import Literature.MathematicalPhysics.QuantumFieldTheory.Balaban1983to89.B15Prop1JointHolomorphyFromMinimiserFamily
import Literature.MathematicalPhysics.QuantumFieldTheory.Balaban1983to89.B15Prop1ValueOfAnyMinimiserB
import Literature.MathematicalPhysics.QuantumFieldTheory.Balaban1983to89.B15DeterminingSetsBAtDatum

/-!
# `Balaban1983to89.B15Prop1JointHolomorphyFromMinimiserFamilyB` — [Balaban1989LargeFieldI] (= [B15]) Prop. 1 p. 194 (last clause), (1.74) p. 192, (1.77) p. 194; [Balaban1989LargeFieldII]
# p. 359; [Balaban1985Variational] (= [15]) Prop. 9 (190) p. 309; [Balaban1988Convergent] (= [III]) (2.12) p. 256; [Balaban1984PropagatorsII] (= [II]) (2.3) p. 224:
# (J1) ⇐ (J0′) — THE JOINT HOLOMORPHIC EXTENSION OF PRINT'S FUNCTION (1.77) FROM A HOLOMORPHIC FAMILY OF (2.12) MINIMISERS **OVER A BOND-LEVEL DATUM** — the print-datum edition of
# dag-n12-w1's `B15Prop1JointHolomorphyFromMinimiserFamily` §1–§2 (THEOREMS ONLY)

statement-level skeleton of published theorems with citation tags; proofs where landed; nothing here is a claim about
the Yang–Mills mass gap

Cell `pub-ymgap` (HUMAN RULINGS D-0062 ∕ D-0149), lane `pub-ymgap-dag-n12-c` g35 (R134 seat (a), N12 = [B15], s1); `--kind proof --supports` K1⁹ `stmt-QuantumFields-27364`;
count-neutral.  THEOREMS ONLY (0 `def`, 0 `instance`, 0 `sorry`).  (E1) variant (iii-b), class (β) of the lane's census-by-declaration (bus [DAGN12C-G35], 2026-08-30): the two
declarations of the parent that N12's junction of record v14ᴸ (#10983) uses — `jointHolomorphic_fun177std_bgOfRecord_of_minimiserFamily` (§1) and
`jointHolomorphic_fun177std_bgMSCoPOfRecord_of_minimiserFamily` (§2) — re-keyed from reading (b)'s `(IsMinimizer … (Bj M₁ Z k), fun177std (Node00.bgOfRecord …))` to print's [II] (2.3)
currency `(IsMinimizerB … (bd k (maxDomT M₁ Z)), fun177stdB (Node00.bgOfRecordB …) M₁ bd)`.  The parent's §3 endpoint is NOT used by v14ᴸ (superseded by the at-length editions) and is
not twinned.  FIRST USE OF THE LANE's CARRIER `DetBackgroundB.atDatum` (`B15DeterminingSetsBAtDatum`): dag-n12-c's ABSTRACT-background lemma
`B15Prop1JointHolomorphyFromBackground.jointHolomorphic_fun177std_of_valueMatched (bg : DetBackground …)` is applied AT THE CARRIER `(Node00.bgOfRecordB av reg).atDatum (bd k (maxDomT M₁ Z))`,
whose (1.77) IS `fun177stdB (Node00.bgOfRecordB av reg) M₁ bd Z k` by `rfl` (`fun177std_atDatum`) — no twin of that lemma is needed.

HONESTY GUARD (director-ym №338 (5)).  PURELY ADDITIVE: the (b)-keyed parent stays landed and true on its own text; the proofs are the parent's verbatim over the lane's twin
`B15Prop1ValueOfAnyMinimiserB.fun177stdB_bgOfRecordB_eq_wilsonAction4_of_isMinimizerB` and the carrier; no displayed premise of any consumer is deleted or weakened.

WHAT IS HERE.  §1 ★ `jointHolomorphic_fun177stdB_bgOfRecordB_of_minimiserFamily` ((J1) ⇐ (J0′) at node00-def-R's totalised bond-level map `Node00.bgOfRecordB av reg`, any class `reg`, any
bond-datum family `bd`) · §2 ★★ `jointHolomorphic_fun177stdB_bgMSCoPOfRecordB_of_minimiserFamily` (the same at the bond-level (2.12) datum of record `Node00.bgMSCoPOfRecordB F 2 ν K k Ω`, S2b).

HONEST SCOPE.  One application of a landed holomorphy lemma after the value-of-any-minimiser junction; (J0′) is a HYPOTHESIS; nothing of [15] Thm 1 ∕ Prop. 9 asserted; count-neutral; N12
NOT discharged; K0⁷ ∕ K1⁹ NOT closed; one finite 𝕋⁴ programme at fixed ε — nothing continuum ∕ ℝ⁴ ∕ OS; the Yang–Mills mass gap (Clay) is NOT proved by any of this.

References: [B15] = [Balaban1989LargeFieldI] (1.74) p.192, (1.77) and Prop. 1 p.194; [Balaban1989LargeFieldII] p.359; [15] = [Balaban1985Variational] (2) p.278, Prop. 9 (190) p.309; [III] =
[Balaban1988Convergent] (2.12) p.256, p.255; [II] = [Balaban1984PropagatorsII] (2.3) p.224.
-/

noncomputable section

open Set Metric
namespace Literature.MathematicalPhysics.QuantumFieldTheory.Balaban1983to89.B15Prop1JointHolomorphyFromMinimiserFamily

open T4Continuum B15DeterminingSets B15DeterminingSetsB GaugeField B15Prop1Carrier B8Eq17ClassAkV1 BlockAveraging
open B14.Eq22Determines (blockIter IsBlockUnion)
open Literature.MathematicalPhysics.QuantumFieldTheory.BalabanImbrieJaffe1984to88.BIJ85Eq453GaugeField (qsstarGIter0)
open B15Prop1JointHolomorphyFromBackground B15Prop1ValueOfAnyMinimiser
open T4CubeChartGnomonic (SU2)
open scoped BigOperators

/-! ## §1  (J1) ⇐ (J0′) at node00-def-R's totalised bond-level solution map `Node00.bgOfRecordB av reg` -/

section OfRecordB
open B14.Eq213DetSet B15Sect1Instances B16Sect1Backgrounds
open B15Prop1AnalyticExtClause (cplxVec)
open B15Prop1ChartCalculusSU2 (E3)
open B15Prop1ChartSU2 (su2Chart)

variable {P : Params}

/-- ★ **(J1) FROM A HOLOMORPHIC FAMILY OF MINIMISERS, at the totalised BOND-LEVEL (2.12) solution map** `Node00.bgOfRecordB av reg` (any class `reg`) over a bond-datum family `bd`: if on the
sup-ball of radius `R` there is ONE family `Ũ` of bond matrices with ℂ-differentiable entries bounded by `𝓐₀` which at every REAL point `(p, B′)` IS some `SU(2)` configuration `U′` that is a
MINIMAL CONFIGURATION of the (2.12) problem for the datum `M˙(Q_k^{s*}(exp(iB′)·ext(exp(ip)V_k)))` on the BONDS `bd k {Ω_j(Z)}` in `reg` — print's object `U_k(V′)` of [15] Prop. 9 (190)
along the chart, constrained à la [II] (2.3) — then print's function (1.77) `A(U_{k,Z}(·))` along the chart is the real trace of ONE ℂ-differentiable `𝒢` on that ball, `‖𝒢‖ ≤ |Plaq|·(1 +
8𝓐₀⁴)`: the letter (J1).  One line: the minimiser carries the VALUE (1.77) (`fun177stdB_bgOfRecordB_eq_wilsonAction4_of_isMinimizerB`), then dag-n12-c's
`jointHolomorphic_fun177std_of_valueMatched` AT THE CARRIER `(bgOfRecordB av reg).atDatum (bd k (maxDomT M₁ Z))`; twin of `jointHolomorphic_fun177std_bgOfRecord_of_minimiserFamily`.
[cite: Balaban1989LargeFieldI, (1.74) p.192, (1.77) and Prop. 1 p.194; Balaban1989LargeFieldII, p.359; Balaban1985Variational, Prop. 9 (190) p.309; Balaban1988Convergent, (2.12) p.256; Balaban1984PropagatorsII, (2.3) p.224] -/
theorem jointHolomorphic_fun177stdB_bgOfRecordB_of_minimiserFamily (av : ∀ j, Averaging P j SU2) (reg : Set (GaugeField P 0 SU2))
    (M₁ : ℕ) (bd : ℕ → (ℕ → Set (Site P 0)) → BDetSet P) (Z : Set (Site P 0)) (k : ℕ) (ext : GaugeField P k SU2 → GaugeField P k SU2)
    (Vk : GaugeField P k SU2) {R 𝓐₀ : ℝ}
    (hMin : ∃ Ũ : VecField P k (EuclideanSpace ℂ (Fin 3)) × VecField P k (EuclideanSpace ℂ (Fin 3)) → PBond P 0 → Matrix (Fin 2) (Fin 2) ℂ,
      (∀ b a c, DifferentiableOn ℂ (fun z => Ũ z b a c) (ball 0 R)) ∧
      (∀ z ∈ ball (0 : VecField P k (EuclideanSpace ℂ (Fin 3)) × VecField P k (EuclideanSpace ℂ (Fin 3))) R, ∀ b a c, ‖Ũ z b a c‖ ≤ 𝓐₀) ∧
      ∀ p B' : VecField P k E3, ‖p‖ < R → ‖B'‖ < R → ∃ U' : GaugeField P 0 SU2,
        (∀ b, Ũ (cplxVec p, cplxVec B') b = ((U' b : SU2) : Matrix (Fin 2) (Fin 2) ℂ)) ∧
          IsMinimizerB av reg (bd k (maxDomT M₁ Z)) (avgFamily av (qsstarGIter0 k (expMul su2Chart B' (ext (expMul su2Chart p Vk))))) U') :
    ∃ 𝒢 : VecField P k (EuclideanSpace ℂ (Fin 3)) × VecField P k (EuclideanSpace ℂ (Fin 3)) → ℂ,
      DifferentiableOn ℂ 𝒢 (ball 0 R) ∧
      (∀ z ∈ ball (0 : VecField P k (EuclideanSpace ℂ (Fin 3)) × VecField P k (EuclideanSpace ℂ (Fin 3))) R,
        ‖𝒢 z‖ ≤ (Fintype.card (Plaq P 0) : ℝ) * (1 + 8 * 𝓐₀ ^ 4)) ∧
      ∀ p B' : VecField P k E3, ‖p‖ < R → ‖B'‖ < R →
        𝒢 (cplxVec p, cplxVec B') = ((fun177stdB (Node00.bgOfRecordB av reg) M₁ bd Z k (expMul su2Chart B' (ext (expMul su2Chart p Vk))) : ℝ) : ℂ) := by
  obtain ⟨Ũ, hdiff, hbd, hreal⟩ := hMin
  rw [← fun177std_atDatum]
  refine jointHolomorphic_fun177std_of_valueMatched ((Node00.bgOfRecordB av reg).atDatum (bd k (maxDomT M₁ Z))) M₁ Z k ext Vk
    ⟨Ũ, hdiff, hbd, fun p B' hp hB' => ?_⟩
  obtain ⟨U', hU', hmin⟩ := hreal p B' hp hB'
  refine ⟨U', hU', ?_⟩
  rw [fun177std_atDatum]
  exact (fun177stdB_bgOfRecordB_eq_wilsonAction4_of_isMinimizerB av reg M₁ bd Z k hmin).symm

end OfRecordB

/-! ## §2  (J1) ⇐ (J0′) at the bond-level (2.12) datum of record `Node00.bgMSCoPOfRecordB F 2 ν K k Ω` (S2b) -/

section RecordB
open B14.Eq213DetSet B15Sect1Instances B16Sect1Backgrounds
open B15Prop1AnalyticExtClause (cplxVec)
open B15Prop1ChartCalculusSU2 (E3)
open B15Prop1ChartSU2 (su2Chart)

variable {F : T4Family}

/-- ★★ **(J1) FROM A HOLOMORPHIC FAMILY OF MINIMISERS, at the BOND-LEVEL (2.12) datum of record** `Node00.bgMSCoPOfRecordB F 2 ν K k Ω` (the class `regMSCoPOfRecord F 2 ν K k Ω` = [15] (2) on
the support of record, print's class unchanged; the solution map on the bonds of a family `bd`, print's [II] (2.3) datum at `bd := lamDatumP`): the form in which the re-keyed N12 endpoints
read the letter; twin of `jointHolomorphic_fun177std_bgMSCoPOfRecord_of_minimiserFamily`.
[cite: Balaban1989LargeFieldI, (1.74) p.192, (1.77) and Prop. 1 p.194; Balaban1989LargeFieldII, p.359; Balaban1985Variational, (2) p.278, Prop. 9 (190) p.309; Balaban1988Convergent, (2.12) p.256, p.255; Balaban1984PropagatorsII, (2.3) p.224] -/
theorem jointHolomorphic_fun177stdB_bgMSCoPOfRecordB_of_minimiserFamily (ν : Node00.Stage7Numerics) (K k : ℕ) (Ω : ℕ → Set (Site (F.P K) 0))
    (M₁ : ℕ) (bd : ℕ → (ℕ → Set (Site (F.P K) 0)) → BDetSet (F.P K)) (Z : Set (Site (F.P K) 0)) (k' : ℕ)
    (ext : GaugeField (F.P K) k' SU2 → GaugeField (F.P K) k' SU2) (Vk : GaugeField (F.P K) k' SU2) {R 𝓐₀ : ℝ}
    (hMin : ∃ Ũ : VecField (F.P K) k' (EuclideanSpace ℂ (Fin 3)) × VecField (F.P K) k' (EuclideanSpace ℂ (Fin 3)) →
        PBond (F.P K) 0 → Matrix (Fin 2) (Fin 2) ℂ,
      (∀ b a c, DifferentiableOn ℂ (fun z => Ũ z b a c) (ball 0 R)) ∧
      (∀ z ∈ ball (0 : VecField (F.P K) k' (EuclideanSpace ℂ (Fin 3)) × VecField (F.P K) k' (EuclideanSpace ℂ (Fin 3))) R,
        ∀ b a c, ‖Ũ z b a c‖ ≤ 𝓐₀) ∧
      ∀ p B' : VecField (F.P K) k' E3, ‖p‖ < R → ‖B'‖ < R → ∃ U' : GaugeField (F.P K) 0 SU2,
        (∀ b, Ũ (cplxVec p, cplxVec B') b = ((U' b : SU2) : Matrix (Fin 2) (Fin 2) ℂ)) ∧
          IsMinimizerB (Node00.avOfRecord F 2 K) (Node00.regMSCoPOfRecord F 2 ν K k Ω) (bd k' (maxDomT M₁ Z))
            (avgFamily (Node00.avOfRecord F 2 K) (qsstarGIter0 k' (expMul su2Chart B' (ext (expMul su2Chart p Vk))))) U') :
    ∃ 𝒢 : VecField (F.P K) k' (EuclideanSpace ℂ (Fin 3)) × VecField (F.P K) k' (EuclideanSpace ℂ (Fin 3)) → ℂ,
      DifferentiableOn ℂ 𝒢 (ball 0 R) ∧
      (∀ z ∈ ball (0 : VecField (F.P K) k' (EuclideanSpace ℂ (Fin 3)) × VecField (F.P K) k' (EuclideanSpace ℂ (Fin 3))) R,
        ‖𝒢 z‖ ≤ (Fintype.card (Plaq (F.P K) 0) : ℝ) * (1 + 8 * 𝓐₀ ^ 4)) ∧
      ∀ p B' : VecField (F.P K) k' E3, ‖p‖ < R → ‖B'‖ < R →
        𝒢 (cplxVec p, cplxVec B') =
          ((fun177stdB (Node00.bgMSCoPOfRecordB F 2 ν K k Ω) M₁ bd Z k' (expMul su2Chart B' (ext (expMul su2Chart p Vk))) : ℝ) : ℂ) :=
  jointHolomorphic_fun177stdB_bgOfRecordB_of_minimiserFamily (Node00.avOfRecord F 2 K) (Node00.regMSCoPOfRecord F 2 ν K k Ω) M₁ bd Z k' ext Vk hMin

end RecordB

end Literature.MathematicalPhysics.QuantumFieldTheory.Balaban1983to89.B15Prop1JointHolomorphyFromMinimiserFamily

end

— DESCRIPTION OF THE TASK —
Copy out each line of the records that holds the string "variable".

— RESPONSE TO THIS EXERCISE —
variable {P : Params}
variable {F : T4Family}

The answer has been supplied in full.